Using the Weighted Overlay tool, you can weight the values of each dataset, then combine them at one time. However, the inputs for the Weighted Overlay tool must contain discrete, integer values. Landuse is already categorized into discrete values; for example, forest equals a value of 7, so you can simply add this dataset directly into the Weighted Overlay tool and assign each cell a new value on the common measurement scale of 1 to 10 (you’ll do this later in the tutorial). The values in the datasets you derived in previous steps are all floating point, continuous datasets, categorized into ranges, and they must first be reclassified so that each range of values is assigned one discrete, integer value. Potentially, the value given to each range can be any number, provided you note the range that the value corresponds to. This is because you can weight these values within the Weighted Overlay tool—the next step after reclassifying the derived datasets. However, it is easier to weight the cell values for derived datasets while reclassifying. In the Weighted Overlay tool, you can accept the default and leave the scale values the same as the input values.
You will reclassify each derived dataset to a common measurement scale, giving each range a discrete, integer value between 1 and 10. Higher values will be given to attributes within each dataset that are more suitable for locating the school.
It is preferable that the new school site be located on relatively flat ground. You’ll reclassify the slope output, slicing the values into equal intervals. You’ll assign a value of 10 to the most suitable range of slopes (those with the lowest angle of slope), 1 to the least suitable range of slopes (those with the steepest angle of slope), and rank the values in between linearly.

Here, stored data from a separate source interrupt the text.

import Mathlib
import HarnessLib
import Literature.Analysis.SpecialFunctions.GammaVerticalBounds

/-!
# The coefficient `(2π/i)^{s-1} Γ(1-s)` of the approximate functional equation (Titchmarsh §4.13)

Topic `Literature/NumberTheory/LFunctions`. Auxiliary file of a proof of Titchmarsh's
Theorem 4.13 (*The Theory of the Riemann Zeta-Function*, 2nd ed., §4.13). In the Hardy–Littlewood
proof the second sum of the approximate functional equation first appears with the coefficient
`(2π/i)^{s-1} Γ(1-s)` coming from "`∫_0^∞ e^{2πiνu} u^{-s} du = Γ(1-s) (2πν/i)^{s-1}`", and only
at the end is it identified with `χ(s)`: "Also for `t > 0`,
`χ(s) = 2^s π^{s-1} sin(πs/2) Γ(1-s) = (2π/i)^{s-1} Γ(1-s) {1 + O(e^{-πt})}`."

* `Literature.AFE.afeCoeff s = (1/(-2πi))^{1-s} Γ(1-s)` (`= (2π/i)^{s-1} Γ(1-s)`), in the shape in which
  it is produced by `Literature.NumberTheory.LFunctions.AFE.norm_integral_cpow_mul_exp_sub_Gamma_le`
  (`Literature/NumberTheory/LFunctions/PowerOscillatoryIntegrals.lean`);
* `Literature.NumberTheory.LFunctions.AFE.cpow_scale_afeCoeff`: `(1/(-2πνi))^{1-s} Γ(1-s) = ν^{s-1} · afeCoeff s` (`ν > 0`);
* `Literature.NumberTheory.LFunctions.AFE.norm_afeCoeff`: `‖afeCoeff s‖ = (2π)^{σ-1} e^{πt/2} ‖Γ(1-s)‖`;
* `Literature.NumberTheory.LFunctions.AFE.norm_Gamma_half_sub_sq`: `‖Γ(1/2 - it)‖² = π / cosh(πt)`, a corollary of the tree's
  `Literature.Analysis.SpecialFunctions.GammaVert.norm_sq_Gamma_half` (`Literature/Analysis/SpecialFunctions/GammaVerticalBounds.lean`);
* `Literature.NumberTheory.LFunctions.AFE.norm_afeCoeff_half_le_one`: `‖afeCoeff (1/2 + it)‖ ≤ 1` (indeed
  `‖afeCoeff(1/2+it)‖² = e^{πt}/(2 cosh πt) < 1`), which is all that Bourgain's (4.3) needs.

## References

* E. C. Titchmarsh, *The Theory of the Riemann Zeta-Function*, 2nd ed. (rev. D. R. Heath-Brown),
  Oxford 1986, §4.13 (end of the proof of Theorem 4.13).
-/

noncomputable section

open Complex
open scoped Real

namespace Literature.NumberTheory.LFunctions.AFE

/-- The coefficient `(1/(-2πi))^{1-s} Γ(1-s) = (2π/i)^{s-1} Γ(1-s)` of the second sum in the
Hardy–Littlewood approximate functional equation, before its identification with Titchmarsh's
`χ(s)` (`Literature.NumberTheory.LFunctions.riemannZetaChi` of `Literature/NumberTheory/LFunctions/ZetaSubconvexity.lean`):
the two are NOT equal, `χ(s) = afeCoeff(s) (1 + O(e^{-πt}))` (Titchmarsh §4.13, last display).
Junk values: Mathlib's `Γ` vanishes at its poles, so `afeCoeff s = 0` for `s = 1, 2, 3, …`; all
uses here are on `Re s = 1/2`. [cite: Titchmarsh1986, §4.13] -/
def afeCoeff (s : ℂ) : ℂ := (1 / (-(2 * π * I))) ^ (1 - s) * Complex.Gamma (1 - s)

/-- Unfolding lemma. [folklore] -/
theorem afeCoeff_def (s : ℂ) :
    afeCoeff s = (1 / (-(2 * π * I))) ^ (1 - s) * Complex.Gamma (1 - s) := rfl

/-- `1/(-2πi) = i/(2π)`, a positive real multiple of `i`. [folklore] -/
theorem one_div_neg_two_pi_I : (1 : ℂ) / (-(2 * π * I)) = ((1 / (2 * π) : ℝ) : ℂ) * I := by
  have hπ : (π : ℂ) ≠ 0 := ofReal_ne_zero.2 Real.pi_ne_zero
  have h2πI : -(2 * (π : ℂ) * I) ≠ 0 := by simp [hπ, I_ne_zero]
  rw [eq_comm, eq_div_iff h2πI]
  rw [Complex.ofReal_div, Complex.ofReal_one, Complex.ofReal_mul, Complex.ofReal_ofNat]
  field_simp
  ring_nf
  rw [Complex.I_sq]
  ring

/-- `(r z)^w = r^w z^w` for real `r > 0` (no branch problem since `arg r = 0`). [folklore] -/
theorem ofReal_mul_cpow {r : ℝ} (hr : 0 < r) {z : ℂ} (hz : z ≠ 0) (w : ℂ) :
    ((r : ℂ) * z) ^ w = (r : ℂ) ^ w * z ^ w := by
  have hr0 : (r : ℂ) ≠ 0 := ofReal_ne_zero.2 hr.ne'
  rw [cpow_def_of_ne_zero (mul_ne_zero hr0 hz), cpow_def_of_ne_zero hr0, cpow_def_of_ne_zero hz,
    Complex.log_ofReal_mul hr hz, add_mul, Complex.exp_add, Complex.ofReal_log hr.le]

/-- **Scaling in the frequency**: for `ν > 0`,
`(1/(-2πνi))^{1-s} Γ(1-s) = ν^{s-1} · afeCoeff s` (this is how
`∫_0^∞ e^{2πiνu} u^{-s} du = ν^{s-1} ∫_0^∞ e^{2πiv} v^{-s} dv` enters). [cite: Titchmarsh1986, §4.13] -/
theorem cpow_scale_afeCoeff {ν : ℝ} (hν : 0 < ν) (s : ℂ) :
    (1 / (-(2 * π * ν * I))) ^ (1 - s) * Complex.Gamma (1 - s) = (ν : ℂ) ^ (s - 1) * afeCoeff s := by
  rw [afeCoeff, ← mul_assoc]
  congr 1
  have hν0 : (ν : ℂ) ≠ 0 := ofReal_ne_zero.2 hν.ne'
  have hz : (1 : ℂ) / (-(2 * π * I)) ≠ 0 := by
    rw [one_div_neg_two_pi_I]
    exact mul_ne_zero (ofReal_ne_zero.2 (by positivity)) I_ne_zero
  have e1 : (1 : ℂ) / (-(2 * π * ν * I)) = ((ν⁻¹ : ℝ) : ℂ) * (1 / (-(2 * π * I))) := by
    have hπ : (π : ℂ) ≠ 0 := ofReal_ne_zero.2 Real.pi_ne_zero
    push_cast
    field_simp
  rw [e1, ofReal_mul_cpow (inv_pos.2 hν) hz]
  congr 1
  push_cast
  rw [Complex.inv_cpow _ _ (by rw [Complex.arg_ofReal_of_nonneg hν.le]; exact Real.pi_ne_zero.symm),
    ← Complex.cpow_neg]
  congr 1; ring

/-- **The size of the coefficient**: `‖afeCoeff s‖ = (2π)^{σ-1} e^{πt/2} ‖Γ(1-s)‖`
(`s = σ + it`; `|(i/2π)^{1-s}| = (2π)^{σ-1} e^{πt/2}` since `arg(i/2π) = π/2`; implicit in the
book's "`|(2π/i)^{s-1}Γ(1-s)| y^{σ-1} = O(t^{1/2-σ} y^{σ-1})`"). [folklore] -/
theorem norm_afeCoeff (s : ℂ) :
    ‖afeCoeff s‖ = (2 * π) ^ (s.re - 1) * Real.exp (π * s.im / 2) * ‖Complex.Gamma (1 - s)‖ := by
  rw [afeCoeff, norm_mul, one_div_neg_two_pi_I]
  congr 1
  have hr : (0 : ℝ) < 1 / (2 * π) := by positivity
  have hz : ((1 / (2 * π) : ℝ) : ℂ) * I ≠ 0 := mul_ne_zero (ofReal_ne_zero.2 hr.ne') I_ne_zero
  rw [Complex.norm_cpow_of_ne_zero hz, Complex.arg_real_mul _ hr, Complex.arg_I, norm_mul,
    Complex.norm_I, mul_one, Complex.norm_real, Real.norm_eq_abs, abs_of_pos hr]
  simp only [sub_re, one_re, sub_im, one_im, zero_sub]
  rw [one_div, Real.inv_rpow (by positivity), ← Real.rpow_neg (by positivity), neg_sub,
    div_eq_mul_inv, ← Real.exp_neg]
  congr 2
  ring

/-- `‖Γ(1/2 - it)‖² = π / cosh(πt)`: the instance `y = -t` of the tree's
`Literature.Analysis.SpecialFunctions.GammaVert.norm_sq_Gamma_half` (`‖Γ(1/2 + iy)‖² = π/cosh(πy)`, reflection formula).
[folklore] -/
theorem norm_Gamma_half_sub_sq (t : ℝ) :
    ‖Complex.Gamma (1 / 2 - t * I)‖ ^ 2 = π / Real.cosh (π * t) := by
  have h := Literature.Analysis.SpecialFunctions.GammaVert.norm_sq_Gamma_half (-t)
  rw [mul_neg, Real.cosh_neg] at h
  simpa [sub_eq_add_neg] using h

/-- **`‖afeCoeff (1/2 + it)‖ ≤ 1`** for every real `t`: indeed
`‖afeCoeff(1/2+it)‖² = (2π)^{-1} e^{πt} · π/cosh(πt) = e^{πt}/(e^{πt} + e^{-πt}) < 1`. (At
`σ = 1/2` this is the statement `|χ(1/2+it)| = 1 + O(e^{-πt})` of Titchmarsh §4.13 in the form
that the deduction of Bourgain's (4.3) uses.) [cite: Titchmarsh1986, §4.13] -/
theorem norm_afeCoeff_half_le_one (t : ℝ) : ‖afeCoeff (1 / 2 + t * I)‖ ≤ 1 := by
  have h := norm_afeCoeff (1 / 2 + t * I)
  have hre : (1 / 2 + t * I : ℂ).re = 1 / 2 := by simp
  have him : (1 / 2 + t * I : ℂ).im = t := by simp
  rw [hre, him, show (1 : ℂ) - (1 / 2 + t * I) = 1 / 2 - t * I by ring] at h
  have hG := norm_Gamma_half_sub_sq t
  have hcosh : Real.exp (π * t) / 2 ≤ Real.cosh (π * t) := by
    rw [Real.cosh_eq]; have := Real.exp_pos (-(π * t)); linarith
  have hcoshpos : 0 < Real.cosh (π * t) := Real.cosh_pos _
  -- square everything
  have hsq : ‖afeCoeff (1 / 2 + t * I)‖ ^ 2
      = (2 * π) ^ ((1 : ℝ) / 2 - 1) * (2 * π) ^ ((1 : ℝ) / 2 - 1) * Real.exp (π * t)
        * (π / Real.cosh (π * t)) := by
    rw [h, ← hG]
    have e : Real.exp (π * t / 2) * Real.exp (π * t / 2) = Real.exp (π * t) := by
      rw [← Real.exp_add]; ring_nf
    calc ((2 * π) ^ ((1 : ℝ) / 2 - 1) * Real.exp (π * t / 2) * ‖Complex.Gamma (1 / 2 - t * I)‖) ^ 2
        = (2 * π) ^ ((1 : ℝ) / 2 - 1) * (2 * π) ^ ((1 : ℝ) / 2 - 1)
          * (Real.exp (π * t / 2) * Real.exp (π * t / 2)) * ‖Complex.Gamma (1 / 2 - t * I)‖ ^ 2 := by
          ring
      _ = _ := by rw [e]
  have h2π : (2 * π) ^ ((1 : ℝ) / 2 - 1) * (2 * π) ^ ((1 : ℝ) / 2 - 1) = (2 * π)⁻¹ := by
    rw [← Real.rpow_add (by positivity), show (1 : ℝ) / 2 - 1 + (1 / 2 - 1) = -1 by ring,
      Real.rpow_neg_one]
  rw [h2π] at hsq
  have hle : ‖afeCoeff (1 / 2 + t * I)‖ ^ 2 ≤ 1 := by
    rw [hsq]
    have hπ : 0 < π := Real.pi_pos
    rw [show (2 * π)⁻¹ * Real.exp (π * t) * (π / Real.cosh (π * t))
        = (Real.exp (π * t) / 2) / Real.cosh (π * t) by field_simp]
    exact (div_le_one hcoshpos).2 hcosh
  have h0 : 0 ≤ ‖afeCoeff (1 / 2 + t * I)‖ := norm_nonneg _
  nlinarith [hle, h0]

end Literature.NumberTheory.LFunctions.AFE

To reclassify the output of the Slope tool that is currently in your model, expand the Reclass toolset, click and drag the Reclassify tool onto the ModelBuilder window, right-click the Reclassify tool element and click Open. Click the Input raster drop-down arrow and click the variable Slope output. Variables are denoted with blue icons in the drop-down list. When you drag data onto a ModelBuilder window or set the data referenced by input or derived data elements within a tool’s dialog box, the elements created on the ModelBuilder window are variables that can be shared between processes.
In this example, you'll use an equal interval classification, dividing the range of slope values in to ten classes. Because sites with low slopes are more attractive, you'll reverse the new values, so steep slopes get a low value, and level areas get a high value.